Яна на мгновение задумалась. А потом обиженно сказала:
– Дурак! – и, круто повернувшись на пятках, зашагала прочь. Вся взрослость с неё немедленно слетела.
Она шла такая рассерженная, стремительная – Ярослав залюбовался. Поднял камеру, щёлкнул в спину раз и другой, просмотрел. Нет, ничего не получилось. Не было видно по этой прямой уходящей спине ни гнева, ни скорости, с которой упрямая девчонка удалялась, а был всего лишь маленький человек на фоне золотой от закатного солнца травы и пустая пыльная дорога у него под ногами.
Глава 10
От сестёр не скроешься – это Ярослав быстро понял.
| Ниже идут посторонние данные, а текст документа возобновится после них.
import Summits.HubbardSuperconductivity.HubbardSuperconductivity.Theorems.AnisotropyChordTransferFibre3FinXDEvalW

/-!
# Route `AnisotropyChord` / H0 rotor rung: FIN per-`L` row-D (KT-2a″) cell facts, `L = 19`, cells 12–12

Kernel facts `xdCellAny0 19 (49/50) la lb aD = true` (in-kernel point tables, zero data; `decide +kernel`) for the combined-cell
grid of `L = 19` (g5 design, 1–2.5 % cells); assembled in `…FinXDNineteen`.  Prover seat `hubbard-h0-rotor-p3` g7; helper for piece A =
stmt-HubbardSuperconductivity-23918 of rung 19089 (`--supports`, helper class).  WHAT THIS IS NOT: nothing here proves superconductivity in the
Hubbard model (rotor TARGET as worded stays FALSE, g15 verdict); kernel facts for ONE hypothesis of ONE conditional reduction.
-/

set_option linter.dupNamespace false
set_option autoImplicit false

namespace Summit.HubbardSuperconductivity.HubbardSuperconductivity.Theorems.AnisotropyChord.Transfer.Fibre3

namespace FinXD

/-- cell 12 of `L = 19` (`hi`). [folklore] -/
theorem xd19_12 : xdCellAny0 19 (49/50 : ℚ) 223238321638437 224218861543320 (1 : ℚ) = true := by (rw [← xdCellAnyW0_eq]; decide +kernel)

end FinXD

end Summit.HubbardSuperconductivity.HubbardSuperconductivity.Theorems.AnisotropyChord.Transfer.Fibre3
import Summits.BirchSwinnertonDyer.BirchSwinnertonDyer.Theorems.KimAtThreeFineKatoOuterRescale
import Summits.BirchSwinnertonDyer.BirchSwinnertonDyer.Theorems.KimAtThreeShallowEqDeepWeightedOfKatoV2
import Summits.BirchSwinnertonDyer.BirchSwinnertonDyer.Theorems.KimAtThreeDeepLowerKatoPartsRescale
import HarnessLib

/-!
# Route `KimAtThreeKolyvagin` (W2): the shallow cruxes' Kato-side statement hKatoV2ʷ (ALL `3`-adic-tower rows) FROM the
# Kato-only package with the 3-adic POSITION clause, hKatoPosʷ — the off-stratum twin of w2-acc4's
# `KimAtThreeFineKatoPosition` (items 20275 · 20397 · 19599 · 19077; cell `bsd-addord`, seat w2-c4 gen 12; `--supports` 19077, helper)

HONEST FRAMING.  ONE tool theorem; no definition, no named fact, no instance, no `sorry`.  hKatoPosʷ is DISPLAYED; (P123)
`cupLogInjective_and_hasDualExp_of_isDeRham`, (DR) `isDeRham_restrictedRationalTateRep`, (S5b) `exists_smul_range_expStarCoord_iff_trace_log`
are cite-only facts taken as hypotheses (D-0014).  Nothing closed or booked; BSD / 19077 are NOT proved here.

WHAT.  This seat's gen 11/12 files put every NON-ADDITIVE `t = 0` row of the shallow cruxes 19599 / 19077 (items 20275, 20397) on
the displayed statement hKatoV2ʷ (w2-c2 g9's hKatoV2ᵘ text + kim3's R-κ; `KimAtThreeShallowEqDeepNonAdditiveOfKatoV2`): for EVERY
tower row with a lattice-optimal parametrisation at the conductor, ONE generator `d` of the Néron line at `ℚ_{v₃}` with the
Prop-1.2.3 binders `hinj hex`, the duality clause `hdual(d)` ([BK90]/Tate), R-κ (`κK ∈ ℚ`, `v₃(κK) = 0`) and the inner Kato block
((RES₀)/(DEF₀) at every level / place / chart + `ZetaBody`).  EXACTLY as w2-acc4 did on the Kato stratum
(`katoV2₀_of_katoPos₀_of_facts`, whose proof is reproduced here with the four stratum binders — additive, `3 ∤ c₃`, `#E(ℚ₃)[3] = 1`,
`3 ∤ c_P` — deleted; nothing else changes), **hKatoPosʷ** := hKatoV2ʷ with `hinj`/`hex`/`hdual` DELETED and R-κ REPLACED by the
position clause `POS(d, κK) := ∃ u : ℚ, u = κK ∧ ∀ hinj hex (e ≠ 0), hdual(e • d) → v₃(u) = v(ι₃ e)` («IF `e • d` is
duality-normalised THEN `v₃(κK) = v(e)`» — duality only as a hypothesis of the clause), and
`katoV2W_of_katoPosW_of_facts : (P123) → (DR) → (S5b) → hKatoPosʷ → hKatoV2ʷ` by w2-acc4's abstract outer lemma
`KimAtThreeFineKatoOuterRescale.exists_dual_unit_of_position` with `Inner d κ := ∃ ι Λ, (RES₀)/(DEF₀)-block(d, Λ) ∧ ZetaBody-family(ι, κ, Λ)`
(covariance under `(d, κ, Λ) ↦ (c • d, q κ, q • Λ)`, `ι₃ c = q⁻¹`, is w2-c2 g9's transport).  READING: on the non-additive rows the
ONLY non-Kato displayed content is then POS — the 3-adic position of Kato's generator against the Néron/duality line, i.e. the
period comparison «Kato's optimal period vs `Ω⁺_f`» of crux 19077's docstring (Manin constant / `c_P`); the Kato block itself is the
typed Literature fact's matter (w2-c2 `KimAtThreeDeepLowerKatoLit`).  Sequel: `KimAtThreeShallowEqDeepNonAdditiveOfPosition` (end forms).
References: [Kato2004Asterisque] (8.1.3), 8.12, §9.4/9.7, 6.6 (1), 13.3; [Kato1993LNM1553] II §1.2.4, 1.3.5, 1.4.1;
[BlochKato1990] §3 Prop. 3.8, Ex. 3.11; [CasselsFrohlichANT1967] Ch. II §10, Ch. VII §1.1; [SerreLocalFields1979] II §5.
-/

noncomputable section
-- the cell's Theorems namespace `Summit.BirchSwinnertonDyer.BirchSwinnertonDyer.…` repeats the summit name by design (D-0017)
set_option linter.dupNamespace false
import Summits.BirchSwinnertonDyer.BirchSwinnertonDyer.Theses.AdditiveKolyvaginRoad
import Summits.BirchSwinnertonDyer.BirchSwinnertonDyer.Theorems.AdditiveKolyvaginRoadLevelSystemsOfSeedCruxFree
import Summits.BirchSwinnertonDyer.BirchSwinnertonDyer.Theorems.AdditiveKolyvaginRoadEigen
import Summits.BirchSwinnertonDyer.BirchSwinnertonDyer.Theorems.AdditiveKolyvaginRoadBottomRankOneAdditiveNonTorsion
import Summits.BirchSwinnertonDyer.BirchSwinnertonDyer.Theorems.AdditiveKolyvaginRoadBottomRankOneAdditiveOfPrimitive
import Summits.BirchSwinnertonDyer.BirchSwinnertonDyer.Theorems.AdditiveKolyvaginRoadKolyvaginPrimitiveOfIndexLowerBoundConverse
import Summits.BirchSwinnertonDyer.Rank1Residual.X11b.UnitSaturationCertificate
import Summits.BirchSwinnertonDyer.Rank1Residual.X11b.BDPRouteOnTreeStepL
import Literature.NumberTheory.EllipticCurves.KolyvaginShaIndexBound
import Literature.NumberTheory.EllipticCurves.HeegnerPointFiniteIndex

/-! # LevelKolyvaginSystemsAdditive — line `bdp-rebase`, skeleton v4 (= v3 of crux-plan g3 with S5 RE-TYPED in X11b's `hL` shape; width seat akr-p2x-w2 g5, 2026-08-28)

Crux item `stmt-BirchSwinnertonDyer-21396` (KS′) of route `AdditiveKolyvaginRoad`:
`Summit.BirchSwinnertonDyer.BirchSwinnertonDyer.Theses.AdditiveKolyvaginRoad.LevelKolyvaginSystemsAdditive`.

IDEA `bdp-rebase` (⊇ `fern-transport-bdp`; engine card `residual-bdp-transport`; TRIAGE-r1-1 §4 row S3, TRIAGE-r1-2 survivor B).
v3 = v2 with the bottom converse RE-CUT INTO ENGINE SHAPE. v2's stub S5 `stub_bottomConverseAdditive` («`rank_∅ ≤ 1 ⟹ c(1) ≠ 0`»,
no printed engine has that output shape) is replaced by

* S5 `stub_indexLowerBoundAdditive` — THE HEEGNER-INDEX LOWER BOUND AT AN ADDITIVE PRIME: at every ♯ additive frame and every
  Heegner point `y_K ∈ E(K)` of infinite order, `X11b.IndexLowerBoundAt W p K y_K`, i.e.
  `2·ord_p [E(K) : ℤy_K] ≤ ord_p #Ш(E/K) + 2·ord_p ∏_ℓ c_ℓ(E)` — BY NAME the typed STEP L input of the sibling class X11b
  (`Summits/BirchSwinnertonDyer/Rank1Residual/X11b/BDPRoute.lean`, there at `p ∥ N`), here demanded at `p² ∣ N`. This is exactly the
  output shape of every printed BDP-side engine (Jetchev–Skinner–Wan 2017 (eq:shalowerK-1): anticyclotomic CONTROL + ONE main-conjecture
  DIVISIBILITY `Ch_Λ(X_ac) ⊆ (L_p^BDP)` + the BDP ∕ `p`-adic Waldspurger formula; Castella 2018 (1.1) at `p ∣ N`), and of the crux's new
  engine card `Ideas/residual-bdp-transport.md` (C⁺ ⟹ `IndexLowerBoundAt`), and
* the PROVED reduction `kolyvaginClass_one_ne_zero_of_indexLowerBoundAt` (no `sorry`): on a frame with bottom total canonical rank
  `rank_∅ ≤ 1`, the lower bound forces `c(1) ≠ 0` for EVERY conductor-one Kolyvagin–Heegner datum — `y_K` is non-torsion
  (Gross–Zagier + modularity, PUB), so `rank E(K) = 1` and `Ш(E/K)` is finite (Kolyvagin, PUB); `#Sel_p = p^{rank_∅} ≤ p` against the exact
  descent count `#Sel_p = p·#E(K)[p]·#Ш[p]` gives `Ш(E/K)[p] = 0`, hence `p ∤ #Ш(E/K)` (Cauchy); with `p ∤ ∏c_ℓ` the lower bound reads
  `ord_p [E(K) : ℤy_K] = 0`; but `y_K = pQ` would put an element of order `p` in `E(K)/ℤy_K`; so `y_K ∉ pE(K)`, i.e. `c(1) ≠ 0`
  (tree `kolyvaginClass_one_ne_zero_iff_not_exists_zsmul_eq`).

So v2's S5 is now S5(v3) ∘ (proved), and the composition is unchanged in shape:

* INDIVISIBLE LOCUS (every conductor-one datum has `c(1) ≠ 0`): K1's datum (S3, VERBATIM line `additive_fibre_ignition`'s K1) read at
  `n₀ = ∅`, rank clause `rank_∅ = 1` by the PROVED Kolyvagin direction `finrank_selQP_empty_eq_one_of_kolyvaginClass_one_ne_zero` (v2).
* DIVISIBLE LOCUS (some datum has `c(1) = 0`): by S5 + the proved reduction the bottom total rank is `≥ 2`, and S4 (the HARDEST stub,
  unchanged) hands the level-raised datum-with-seed.

ONE STATEMENT, THREE CONSUMERS (recorded for the route's tenure planner; nothing here edits the route): S5 is (i) this line's bottom input;
(ii) with McCallum 1991 Cor. 5.6 (tree fact `McCallum1991_padicValNat_card_sha_primary_add_le_of_globalDivisibility`, t = 1) and
Kolyvagin's bound it gives Kolyvagin's conjecture mod `p` at the additive prime (crux KPA′) WITHOUT level systems; (iii) with
`X11b.indexIdentityAt_of_lowerBound_of_kolyvagin` + `X11b.bsdp_of_indexIdentityAt` + the route's residual `RankZeroAdditive` for the twist it
gives `BSDp W p` on ♯ frames directly. See the line card `Lines/bdp-rebase.md` §Route-level offers.

SOCKET: `levelKolyvaginSystemsAdditive_of_seed_free` (p594553: KS′ ⟸ PUB ∧ DUAL ∧ datum-with-seed). `LevelKolyvaginSystemsAdditive_of` is
kernel-checked with NO `sorry` of its own; `sorry` occurs only in the five `stub_*`. CONDITIONAL skeleton; closes nothing; BSD is NOT proved by
any of this; KS′, K1, S4 and S5 are OPEN mathematics.

v4 CHANGES (width seat `bsd-wall-akr-p2x-w2` g5, after TRIAGE-r1-1 v13 «stub-misstated: stub_indexLowerBoundAdditive»): (1) S5 is RE-TYPED
in X11b's `hL` SHAPE (b): its conclusion now quantifies over the FRAME's Heegner points — `∀ (H : HeegnerDatum N_E d_K) (P : E(K)),
H.β = β → P ↦ heegnerPointComplex Dt H under ι → P of infinite order → X11b.IndexLowerBoundAt W p K P` — instead of over
`IsHeegnerPoint N_E W K P` (∃ over ALL parametrisation data, which admits the scaled datum `m•φ` and makes the old S5 FALSE on every
frame: triage witness `Scaling.lean`, evidence #59). The frame's `¬ p ∣ Dt.c` now binds the right datum. (2) The PROVED reduction
`kolyvaginClass_one_ne_zero_of_indexLowerBoundAt` takes the new shape (plus the orientation `hβ`, to produce `H` with `H.β = β` by
`exists_heegnerDatum`); its `y_K` is identified with the frame's Heegner point by Shimura reciprocity at conductor `1`
(`KolyvaginBottom.eq_of_map_eq_heegnerPointComplex`, proved); the rest of the proof is v3 VERBATIM. (3) The composition is unchanged but
for threading `hβ`. (4) ROUTE-LEVEL READING now KERNEL-CHECKED in the tree (not part of this skeleton): with S5 in this shape,
`AdditiveKoly.kolyvaginPrimitiveAdditive_of_indexLowerBound` (p619900) gives crux r2 KPA′ from PUB ∧ McCallum's Cor. 5.6 divisibility half ∧
S5's statement, and `AdditiveKoly.kolyvaginPrimitiveAdditive_iff_indexLowerBound` (p620657) shows KPA′ ⟺ S5's statement modulo those
inputs (`kolyvaginPrimitiveAdditive_of_stubs` below displays the first). `lean check`: rc 0, sorries 5 = the five `stub_*` (S1 S2 by name,
S3 = K1, S4, S5 OPEN). NOT re-registered (the item's skeleton slot holds the lead's `epsilon_matched_retyping` v8 of record). BSD is NOT
proved by any of this. -/
set_option linter.dupNamespace false
import Summits.QuantumFields.YangMills.Theses.BalabanUVNodes
import Summits.QuantumFields.YangMills.Theorems.BalabanUVNodesN27AtAllPinsOfRecord13CoPHVCutBFreeBareLedgerReadingKernelFaces
import Summits.QuantumFields.YangMills.Theorems.BalabanUVNodesN20OffLiveOneTermReading
import Summits.QuantumFields.YangMills.Theorems.BalabanUVNodesN22AtRecordOfGenAnalyticNonexpansive
import Summits.QuantumFields.YangMills.Theorems.BalabanUVNodesN18KernelStepRateKingMechanismRecord
import Summits.QuantumFields.YangMills.Theorems.BalabanUVNodesN18AtRecordOfKernelLetters

/-!
# ★★ LEAF AWBⱽ-1T-K-N22J63 (dag-n27-c g19) — LEAF AWBⱽ-1T-K (`…VBFreeBareLedgerReadingOneTermKernelFaces`) WITH THE N22 FACE PRODUCED BY dag-n22-c's ROAD 2 FROM A **NON-EXPANSIVE**
# ANALYTIC READING (module J63 `n22At_u3OfRecord₁₃_of_kernelStepRate_genAnalyticNonexpansive`, on J60 + J62): NO growth rate `ν` — N18's rate DECOUPLED from the recursion's constants AND THE N18 FACE BY NODE N18's LIMIT LETTER: node U3's displayed share = `hs hκ hcr hκ₀` ·
# the (D4)-type letter at every pair `hK` · N18's `KernelStepRateOfRecord₁₃ … κ₅ (ℓ F θ).θ₅ C₅` (`h5`) · (1.21) `hlim` · J63's rows on def-W1's generator towers `Gn` — NO N22 face ∕ letter row,
# NO step schema, NO output-bound row, NO growth rate: a non-expansive weight table (`aw ≤ c_w`, `4M_b c_w∕ϱ < 1`) and the letter block's STANDING rows `θ₅ ≤ ω²`, `ℓ.κ ≤ δ₁ ≤ κ₅`.

Cell `pub-ymgap`, HUMAN RULING D-0062 Track A; R134 seat `pub-ymgap-dag-n27-c` (N27 B5 composite, s2), gen 19, trigger (t2⁗) «a NEW producer of a kernel FACE in the limit currency»:
dag-n22-c g18 J63 `…N22AtRecordOfGenAnalyticNonexpansive` ★★★ `YMDAG.N22.KernelFading.n22At_u3OfRecord₁₃_of_kernelStepRate_genAnalyticNonexpansive` (⊢ `∀ k, N22At (u3OfRecord₁₃ θ
(objectsOfRecord₁₃ F N θ ℓ) k)` — this lane's `h22` binder); K3⁸ `SpineGivenEndpointR13SepCoPHV` = stmt-QuantumFields-27366 (skeleton v6 b4e55110ab73e679), `--kind proof --supports 27366
--as helper`; COUNT-NEUTRAL.  ONE theorem, 0 `def`, 0 `sorry`; `N = 2`; guard `ZhUnity ∧ SlotsNondegenerate₁₃`; route-facing; namespace `…Theorems.BalabanUVNodesN27SpineRecord`.

WHAT IS KERNEL-CHECKED ([bookkeeping]; the sibling plug C `…OneTermN22SectorRoad` (p650950) VERBATIM except the `h22'` line and the swapped rows): ★★★
`spineGivenEndpointR13SepCoPHV_of_liveV5PinsAtCrOfRecord₁₃VAt_cut_bareLedgerReadingV_kernelFaces_n22GenAnalyticNonexpansive_offLiveOneTerm_v5pins_bFree` ⊢ **`SpineGivenEndpointR13SepCoPHV` BY
NAME**.  `h22' :=` J63's socket applied per guarded admissible tuple to the displayed rows (J63's binders VERBATIM under `x ↦ x F θ`, `N ↦ 2`, `θ ↦ θ.toStage13Params`, EVERY row guarded
`Provisos₁₃CoPH → guard → Admissible →`; `0 < θ.γ` from `Admissible`; bound histories `g` renamed `gh`, J63's `hκ₀` (the `κ∕2` threshold) renamed `hκh` — this file's `B g` being node N16's letters and `hκ₀` node U3's threshold row); the towers are def-W1's GENERATOR
towers `Gn F θ K : GenTower`, the law and the output bound ∕ term holomorphy are read at the RUN towers `truncRun K (toClusterTower (Gn F θ K))`; `h18' :=` dag-n18-w4
`kernelStepRateOfRecord₁₃_mono` (rate lowered `κ₅ ↦ (ℓ F θ).κ` along `hℓκ`, `hκ₅`; constant raised `C₅ ↦ (ℓ F θ).C₅` along `hC₅ℓ`) into
`n18At_u3OfRecord₁₃_objectsOfRecord₁₃_of_kernelStepRateOfRecord₁₃` — as in C.  Displayed: the four pins · `h16` · `hs hκ hcr hκ₀` · `hK` · `hlim h5 hC₅ hC₅ℓ` · type letters `𝔸 Ec`,
`m' M hM`, generator towers `Gn`, reading maps `emb`, W1-20's law `hloc` at the run towers, space tables `sp`, numerals `κ₅ C₅ κ κE δ₀ B₃ r R r₀ ϱ Mb cw cS Bq` (NO `ω₁ ν`), family
`aw`, admissibility domains `Adm` with `hκh hδ₀ hB₃ hr hBo hκE`, (Adm-run) `hAdm`, the ANALYTIC READING (AR): complex normed spaces `Pot`, readings `ρA`, functionals `A` with
(AR-fact) `hGA`, (AR-holo) `hA`, the bound `hMbA`, (AR-adm) `hAdmr`, (AR-dom₁∕₂) `hρ₁ hρ₂`, NON-EXPANSIVE weight table rows `haw hawcw` + margin clause `hC1 : 4·Mb·cw∕ϱ < 1`, `hMb0 hϱ hR`; SECTOR HOLOMORPHY IN THE COMPLEX LAST
COUPLING: sector sets `O`, values `V`, `hcS hBq hballS hholS hbdS`; NO growth-rate rows; NO output-bound row;
complexified readings `ι Φ U` with `hU hrU hEhol hΦemb hΦsp`, site weights `w` with `hw₀ hw htail`, letter rows `hκ₅ hω hθω hℓκ hC₉` · `hβ23 hβ1 hmatch hend hradii hclass hH3 hsel3 hβw` ·
live `hζm h20 h21 hlinkBareV` · off-live ONE row `htarget`.  The ν-rowed parent is G11 `…OneTermN22GenAnalytic` (p664446).

HONEST FRAMING (binding): COMPOSITE-node bookkeeping BY NAME; a REDUCTION, not a discharge; every displayed row a HYPOTHESIS or a decided MODEL (0∕1 today; K0⁷ OPEN).  Per dag-n22-c's own
framing of J57∕J59∕J60∕J62∕J63 (the margin clause is an «ε₁ sufficiently small»-type reading of [II] p. 18, not a printed inequality): NE9 ∕ NE5 are NOT IN PRINT for d = 4; N18's letter `h5` is node N18's content (King's mechanism, NOT PRINTED for d = 4); (AR) is the n22 cell's UNPRINTED hypothesis
SHAPE (its reading of [II] (2.14)–(2.15) p. 15 with the older terms as independent variables, GAPS G-ne9p2-5); sector holomorphy in the complex last coupling is the cell's reading of [I] p. 263 «(or analytic)» ∕ p. 266 (nothing quantitative printed); (Adm-run) likewise (GAPS G-t4-U3-1∕-3: [I] prints the recursion (0.23) p. 256, (2.12)–(2.13) p. 268 and the C^∞ clause p. 263
without constants — NOTHING quantitative in the older couplings); the output bound is the printed TYPE (1.18); readings ∕ tails ∕ law are NODE A ∕ N09 ∕ N10 ∕ def-W1 objects; the rows
are jointly satisfiable with `ℓ.Signs` iff `θ₅ν < 1`.  `hlinkBareV` = NODE O's world (UNPRINTED content, 0 instances); N11 NOT READ; `hβw` = K1's window currency (K1⁹ OPEN); nothing
of Bałaban's or King's asserted or instantiated; NOT `stub_rates13HV` ∕ `stub_expansion13HV`; N14–N22 ∕ N27 NOT discharged (the chair books, R417); K3⁸ OPEN, NOT claimed; counts UNMOVED
(typed 28∕28 · discharged 5∕27, A 5∕28); one finite four-torus programme at fixed `ε` — NOT ℝ⁴, NOT OS, NOT a mass gap, NOT Clay.  No decl below carries a cite tag.
-/



set_option autoImplicit false
/-- **A product of affine functions integrates to a polynomial**: for continuous `G_p`,
`∫ ∏_p (1 + α G_p(U)) dU = Σ_{S} α^{|S|} ∫ ∏_{p∈S} G_p(U) dU` is a polynomial in `α` (plumbing). [folklore] -/
private theorem exists_polynomial_integral_prod_one_add_mul {d L : ℕ} [NeZero L]
    (G : Plaquette d L → GaugeConfig d L SU2 → ℝ) (hG : ∀ p, Continuous (G p)) :
    ∃ P : Polynomial ℝ, ∀ α : ℝ,
      ∫ U, ∏ p : Plaquette d L, (1 + α * G p U) ∂(Measure.pi fun _ : Edge d L => haarProbability SU2) =
        P.eval α := by
  classical
  refine ⟨∑ S ∈ (Finset.univ : Finset (Plaquette d L)).powerset,
    Polynomial.C (∫ U, ∏ p ∈ S, G p U ∂(Measure.pi fun _ : Edge d L => haarProbability SU2)) *
      Polynomial.X ^ S.card, fun α => ?_⟩
  have hexp : ∀ U : GaugeConfig d L SU2, ∏ p : Plaquette d L, (1 + α * G p U) =
      ∑ S ∈ (Finset.univ : Finset (Plaquette d L)).powerset, α ^ S.card * ∏ p ∈ S, G p U := by
    intro U
    rw [Finset.prod_one_add]
    refine Finset.sum_congr rfl fun S _ => ?_
    rw [Finset.prod_mul_distrib, Finset.prod_const]
  simp_rw [hexp]
  rw [integral_finsetSum _ (fun S _ =>
    (integrable_of_continuous_config (continuous_finsetProd S fun p _ => hG p)).const_mul _)]
  rw [Polynomial.eval_finsetSum]
  refine Finset.sum_congr rfl fun S _ => ?_
  rw [integral_const_mul, Polynomial.eval_mul, Polynomial.eval_C, Polynomial.eval_pow, Polynomial.eval_X, mul_comm]

/-- **`α ↦ Z_Λ({α c_j})` is a polynomial** (of degree at most the number of plaquettes): the interpolation ray of
Tomboulis 2007 (3.12) with `c^L = 0` enters every plaquette function affinely. [cite: Tomboulis2007Confinement, §3.2 eq. (3.12) and §2 eq. (2.7)] -/
theorem exists_polynomial_torusZ_scaleCoeff (d L : ℕ) [NeZero L] (J : ℕ) (c : ℕ → ℝ) :
    ∃ P : Polynomial ℝ, ∀ α : ℝ, torusZ d L J (scaleCoeff α c) = P.eval α := by
  obtain ⟨P, hP⟩ := exists_polynomial_integral_prod_one_add_mul (d := d) (L := L)
    (fun p U => plaqFn J c (plaquetteHolonomy U p.1 p.2.1.1 p.2.1.2) - 1)
    (fun p => ((continuous_plaqFn' J c).comp (continuous_hol' p)).sub continuous_const)
  refine ⟨P, fun α => ?_⟩
  rw [← hP α]
  unfold torusZ
  simp_rw [plaqFn_scaleCoeff]

/-- **`α ↦ Z⁻_Λ({α c_j})` is a polynomial**, for every twist set. [cite: Tomboulis2007Confinement, §3.2 eq. (3.12) and §4 eq. (4.4)] -/
theorem exists_polynomial_torusZtw_scaleCoeff (d L : ℕ) [NeZero L] (J : ℕ) (c : ℕ → ℝ)
    (V : Finset (Plaquette d L)) :
    ∃ P : Polynomial ℝ, ∀ α : ℝ, torusZtw d L J (scaleCoeff α c) V = P.eval α := by
  classical
  obtain ⟨P, hP⟩ := exists_polynomial_integral_prod_one_add_mul (d := d) (L := L)
    (fun p U => if p ∈ V then plaqFnTwist J c (plaquetteHolonomy U p.1 p.2.1.1 p.2.1.2) - 1
      else plaqFn J c (plaquetteHolonomy U p.1 p.2.1.1 p.2.1.2) - 1)
    (fun p => by
      by_cases hp : p ∈ V
      · simp only [hp, if_true]
        exact ((continuous_plaqFnTwist' J c).comp (continuous_hol' p)).sub continuous_const
      · simp only [hp, if_false]
        exact ((continuous_plaqFn' J c).comp (continuous_hol' p)).sub continuous_const)
  refine ⟨P, fun α => ?_⟩
  rw [← hP α]
  unfold torusZtw
  refine integral_congr_ae (Filter.Eventually.of_forall fun U => ?_)
  refine Finset.prod_congr rfl fun p _ => ?_
  split_ifs
  · rw [plaqFnTwist_scaleCoeff]
  · rw [plaqFn_scaleCoeff]

/-- At `α = 0` all plaquette functions are `1`: `Z_Λ({0}) = 1` (plumbing). [folklore] -/
private theorem torusZ_scaleCoeff_zero (d L : ℕ) [NeZero L] (J : ℕ) (c : ℕ → ℝ) :
    torusZ d L J (scaleCoeff 0 c) = 1 := by
  unfold torusZ
  simp_rw [plaqFn_scaleCoeff, zero_mul, add_zero, Finset.prod_const_one]
  simp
Он ещё только начал наблюдать за трясогузками, а те уже тут как тут – дня не прошло. Руководила всем, конечно, командирша Оксанка. Она сказала, что ко всему нужно подходить ответственно, и назначила график дежурств у забора. Каждый час дежурным положено было меняться. Оксанка и за этим проследила, поставив себе напоминалку в телефоне. И мелодию для этого будильника подобрала какую-то щебечущую, чтобы, услышав её, всякий мог без дополнительных объяснений понять, что дело связано именно с птицами, а не с мышами, не с крокодилами и не с котиками. Оксанка начертила на альбомном листе табличку-график, где каждому дежурному отведена была своя графа. «Яр» – это была колонка Ярослава. Олеся и Олька должны были (к огромному неудовольствию Олеси) дежурить вдвоём, их колонка называлась «Ол. – 2». Ну а Оксанкина была «Ок», как же иначе.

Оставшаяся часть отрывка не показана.